Stored dataset items

/-- `⌈e^y⌉₊` for `y ≥ 0`: `y + 1 ≤ ⌈e^y⌉₊`, `y ≤ log ⌈e^y⌉₊ ≤ y + 1` (`⌈e^y⌉₊ < e^y + 1 ≤ 2e^y`, `log 2 ≤ 1`). [folklore] -/
theorem natCeil_exp_bounds {y : ℝ} (hy : 0 ≤ y) :
    y + 1 ≤ (⌈Real.exp y⌉₊ : ℝ) ∧ y ≤ Real.log (⌈Real.exp y⌉₊ : ℝ) ∧ Real.log (⌈Real.exp y⌉₊ : ℝ) ≤ y + 1 := by
  have hexp : Real.exp y ≤ (⌈Real.exp y⌉₊ : ℝ) := Nat.le_ceil _
  have he1 : 1 ≤ Real.exp y := Real.one_le_exp hy
  have hpos : (0 : ℝ) < (⌈Real.exp y⌉₊ : ℝ) := by linarith
  refine ⟨(Real.add_one_le_exp y).trans hexp, ?_, ?_⟩
  · calc y = Real.log (Real.exp y) := (Real.log_exp y).symm
      _ ≤ Real.log (⌈Real.exp y⌉₊ : ℝ) := Real.log_le_log (Real.exp_pos y) hexp
  · have hlt : (⌈Real.exp y⌉₊ : ℝ) < Real.exp y + 1 := Nat.ceil_lt_add_one (Real.exp_pos y).le
    have hle2 : (⌈Real.exp y⌉₊ : ℝ) ≤ 2 * Real.exp y := by linarith
    calc Real.log (⌈Real.exp y⌉₊ : ℝ) ≤ Real.log (2 * Real.exp y) := Real.log_le_log hpos hle2
      _ = Real.log 2 + y := by rw [Real.log_mul two_ne_zero (Real.exp_pos y).ne', Real.log_exp]
      _ ≤ 1 + y := by linarith [Real.log_le_sub_one_of_pos (by norm_num : (0 : ℝ) < 2)]
      _ = y + 1 := by ring

/-- **`sin(log K) + cos(log K)` HAS NO LIMIT along the natural numbers**: it is `≥ 1` at `K = ⌈e^{2πm}⌉₊` and `≤ −1` at
`K = ⌈e^{2πm + π}⌉₊` for every m (`log 2 ≤ 1 ≤ π∕2`), and both subsequences are cofinal. [folklore] -/
theorem sin_log_add_cos_log_not_tendsto (b : ℝ) :
    ¬ Tendsto (fun K : ℕ => Real.sin (Real.log K) + Real.cos (Real.log K)) atTop (𝓝 b) := by
  intro h
  obtain ⟨N, hN⟩ := Metric.tendsto_atTop.mp h 1 one_pos
  have hπ : 1 ≤ Real.pi / 2 := Real.one_le_pi_div_two
  have hN0 : (0 : ℝ) ≤ N := N.cast_nonneg
  -- the upper subsequence: K₁ = ⌈exp(2πN)⌉₊ ≥ N with sin + cos ≥ 1
  have hy₁ : 0 ≤ (N : ℝ) * (2 * Real.pi) := by positivity
  obtain ⟨hK₁ge, hK₁lo, hK₁hi⟩ := natCeil_exp_bounds hy₁
  have h2π : (1 : ℝ) ≤ 2 * Real.pi := by linarith
  have hN2π : (N : ℝ) ≤ (N : ℝ) * (2 * Real.pi) := by
    have := mul_le_mul_of_nonneg_left h2π hN0
    linarith
  have hK₁N : N ≤ ⌈Real.exp ((N : ℝ) * (2 * Real.pi))⌉₊ := by
    have : (N : ℝ) ≤ (⌈Real.exp ((N : ℝ) * (2 * Real.pi))⌉₊ : ℝ) := by linarith
    exact_mod_cast this
  have h₁ := hN _ hK₁N
  have hge : 1 ≤ Real.sin (Real.log (⌈Real.exp ((N : ℝ) * (2 * Real.pi))⌉₊ : ℝ))
      + Real.cos (Real.log (⌈Real.exp ((N : ℝ) * (2 * Real.pi))⌉₊ : ℝ)) :=
    one_le_sin_add_cos (m := N) hK₁lo (by linarith)
  rw [Real.dist_eq] at h₁
  have hb₁ : 0 < b := by linarith [(abs_lt.mp h₁).2]
  -- the lower subsequence: K₂ = ⌈exp(2πN + π)⌉₊ ≥ N with sin + cos ≤ −1
  have hy₂ : 0 ≤ (N : ℝ) * (2 * Real.pi) + Real.pi := by positivity
  obtain ⟨hK₂ge, hK₂lo, hK₂hi⟩ := natCeil_exp_bounds hy₂
  have hK₂N : N ≤ ⌈Real.exp ((N : ℝ) * (2 * Real.pi) + Real.pi)⌉₊ := by
    have : (N : ℝ) ≤ (⌈Real.exp ((N : ℝ) * (2 * Real.pi) + Real.pi)⌉₊ : ℝ) := by linarith [Real.pi_pos]
    exact_mod_cast this
  have h₂ := hN _ hK₂N
  have hle : Real.sin (Real.log (⌈Real.exp ((N : ℝ) * (2 * Real.pi) + Real.pi)⌉₊ : ℝ))
      + Real.cos (Real.log (⌈Real.exp ((N : ℝ) * (2 * Real.pi) + Real.pi)⌉₊ : ℝ)) ≤ -1 :=
    sin_add_cos_le_neg_one (m := N) hK₂lo (by linarith)
  rw [Real.dist_eq] at h₂
  have hb₂ : b < 0 := by linarith [(abs_lt.mp h₂).1]
  exact lt_irrefl _ (hb₁.trans hb₂)

/-- `sin(m·2π) = 0` (m : ℕ). [folklore] -/
theorem sin_nat_mul_two_pi' (m : ℕ) : Real.sin ((m : ℝ) * (2 * Real.pi)) = 0 := by
  rw [show (m : ℝ) * (2 * Real.pi) = ((2 * m : ℕ) : ℝ) * Real.pi by push_cast; ring]
  exact Real.sin_nat_mul_pi _

/-- **`cos(log t) − sin(log t)` HAS NO LIMIT as `t → 0⁺`**: it is `1` at `t = e^{−2πm}` and `−1` at `t = e^{−2πm−π}`, both sequences
tending to 0⁺. [folklore] -/
theorem cos_log_sub_sin_log_not_tendsto (b : ℝ) :
    ¬ Tendsto (fun t : ℝ => Real.cos (Real.log t) - Real.sin (Real.log t)) (𝓝[>] 0) (𝓝 b) := by
  intro h
  -- the two sequences
  have hlin : Tendsto (fun m : ℕ => (m : ℝ) * (2 * Real.pi)) atTop atTop :=
    tendsto_natCast_atTop_atTop.atTop_mul_const (by positivity)
  have hlin' : Tendsto (fun m : ℕ => (m : ℝ) * (2 * Real.pi) + Real.pi) atTop atTop :=
    tendsto_atTop_add_const_right _ _ hlin
  have hseq : ∀ {x : ℕ → ℝ}, Tendsto x atTop atTop →
      Tendsto (fun m => Real.exp (-x m)) atTop (𝓝[>] 0) := by
    intro x hx
    refine tendsto_nhdsWithin_iff.mpr ⟨Real.tendsto_exp_neg_atTop_nhds_zero.comp hx, ?_⟩
    exact Filter.Eventually.of_forall fun m => Real.exp_pos _
  have h₁ := h.comp (hseq hlin)
  have h₂ := h.comp (hseq hlin')
  have e₁ : ∀ m : ℕ, Real.cos (Real.log (Real.exp (-((m : ℝ) * (2 * Real.pi)))))
      - Real.sin (Real.log (Real.exp (-((m : ℝ) * (2 * Real.pi))))) = 1 := by
    intro m
    rw [Real.log_exp, Real.cos_neg, Real.sin_neg, Real.cos_nat_mul_two_pi, sin_nat_mul_two_pi']
    ring
  have e₂ : ∀ m : ℕ, Real.cos (Real.log (Real.exp (-((m : ℝ) * (2 * Real.pi) + Real.pi))))
      - Real.sin (Real.log (Real.exp (-((m : ℝ) * (2 * Real.pi) + Real.pi)))) = -1 := by
    intro m
    rw [Real.log_exp, Real.cos_neg, Real.sin_neg, Real.cos_add_pi, Real.sin_add_pi, Real.cos_nat_mul_two_pi,
      sin_nat_mul_two_pi']
    ring
  have hb₁ : b = 1 := by
    have h1 : Tendsto (fun _ : ℕ => (1 : ℝ)) atTop (𝓝 b) := h₁.congr fun m => by simp only [Function.comp] ; exact e₁ m
    exact (tendsto_nhds_unique h1 tendsto_const_nhds)
  have hb₂ : b = -1 := by
    have h2 : Tendsto (fun _ : ℕ => (-1 : ℝ)) atTop (𝓝 b) := h₂.congr fun m => by simp only [Function.comp]; exact e₂ m
    exact (tendsto_nhds_unique h2 tendsto_const_nhds)
  linarith

end

end Summit.QuantumFields.BalabanUV.Beta.EriceFlowEnclosureLogPeriodicSums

Aim of the task -> Set down, unchanged, only those lines above that fall between the line with "have hle : Real.sin" and the line with "theorem sin_nat_mul_two_pi' (m", the two end lines included.

Solution below ->
  have hle : Real.sin (Real.log (⌈Real.exp ((N : ℝ) * (2 * Real.pi) + Real.pi)⌉₊ : ℝ))
      + Real.cos (Real.log (⌈Real.exp ((N : ℝ) * (2 * Real.pi) + Real.pi)⌉₊ : ℝ)) ≤ -1 :=
    sin_add_cos_le_neg_one (m := N) hK₂lo (by linarith)
  rw [Real.dist_eq] at h₂
  have hb₂ : b < 0 := by linarith [(abs_lt.mp h₂).1]
  exact lt_irrefl _ (hb₁.trans hb₂)

/-- `sin(m·2π) = 0` (m : ℕ). [folklore] -/
theorem sin_nat_mul_two_pi' (m : ℕ) : Real.sin ((m : ℝ) * (2 * Real.pi)) = 0 := by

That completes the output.